* **Problem statement**: Please reply with one number only: how many lines in the entries below contain the string "class".

★ ★ ★ ★ ★

/-- The class sum of squares of the type-averaged vector: `Σ_{e∈E_a} (V_a/m_a)² = V_a²/m_a`. [cite: GodsilMeagher2015, §2.2 (PDF pp. 32–33)] -/
theorem sum_typeAvg_sq_eq (E : Finset α) (τ : α → T) (v : α → ℝ) (a : T) :
    ∑ e ∈ E.filter (fun e => τ e = a),
        ((∑ e' ∈ E.filter (fun e' => τ e' = τ e), v e') / ((E.filter (fun e' => τ e' = τ e)).card : ℝ)) ^ 2 =
      (∑ e ∈ E.filter (fun e => τ e = a), v e) ^ 2 / ((E.filter (fun e => τ e = a)).card : ℝ) := by
  rw [sum_congr rfl fun e he => by rw [(mem_filter.1 he).2], sum_const, nsmul_eq_mul]
  by_cases hm : (E.filter (fun e => τ e = a)).card = 0
  · rw [hm, card_eq_zero.1 hm]; simp
  · field_simp

/-- The type-averaged vector inherits the box bound: `|v_e| ≤ L` on `E` implies `|V_{τe}/m_{τe}| ≤ L` for `e ∈ E`.
[cite: GodsilMeagher2015, §2.2 (PDF pp. 32–33)] -/
theorem abs_typeAvg_le (E : Finset α) (τ : α → T) (v : α → ℝ) {L : ℝ} (hv : ∀ e ∈ E, |v e| ≤ L) {e : α}
    (he : e ∈ E) :
    |(∑ e' ∈ E.filter (fun e' => τ e' = τ e), v e') / ((E.filter (fun e' => τ e' = τ e)).card : ℝ)| ≤ L := by
  have hmem : e ∈ E.filter (fun e' => τ e' = τ e) := mem_filter.2 ⟨he, rfl⟩
  have hm : (0 : ℝ) < (E.filter (fun e' => τ e' = τ e)).card := by exact_mod_cast card_pos.2 ⟨e, hmem⟩
  rw [abs_div, abs_of_pos hm, div_le_iff₀ hm]
  calc |∑ e' ∈ E.filter (fun e' => τ e' = τ e), v e'| ≤ ∑ e' ∈ E.filter (fun e' => τ e' = τ e), |v e'| :=
        abs_sum_le_sum_abs _ _
    _ ≤ ∑ _e' ∈ E.filter (fun e' => τ e' = τ e), L := sum_le_sum fun e' he' => hv e' (mem_filter.1 he').1
    _ = L * (E.filter (fun e' => τ e' = τ e)).card := by rw [sum_const, nsmul_eq_mul, mul_comm]

/-- **Cauchy–Schwarz slack of a class**: `0 ≤ Q_a(v) − V_a(v)²/m_a`. [cite: GodsilMeagher2015, §2.2 (PDF pp. 32–33)] -/
theorem sub_sq_div_card_nonneg (E : Finset α) (τ : α → T) (v : α → ℝ) (a : T) :
    0 ≤ ∑ e ∈ E.filter (fun e => τ e = a), v e ^ 2 -
      (∑ e ∈ E.filter (fun e => τ e = a), v e) ^ 2 / ((E.filter (fun e => τ e = a)).card : ℝ) := by
  by_cases hm : (E.filter (fun e => τ e = a)).card = 0
  · rw [hm, card_eq_zero.1 hm]; simp
  · have hmpos : (0 : ℝ) < (E.filter (fun e => τ e = a)).card := by exact_mod_cast Nat.pos_of_ne_zero hm
    rw [sub_nonneg, div_le_iff₀ hmpos, mul_comm]
    exact sq_sum_le_card_mul_sum_sq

★ ★ ★ ★ ★

* **Expected answer**: 2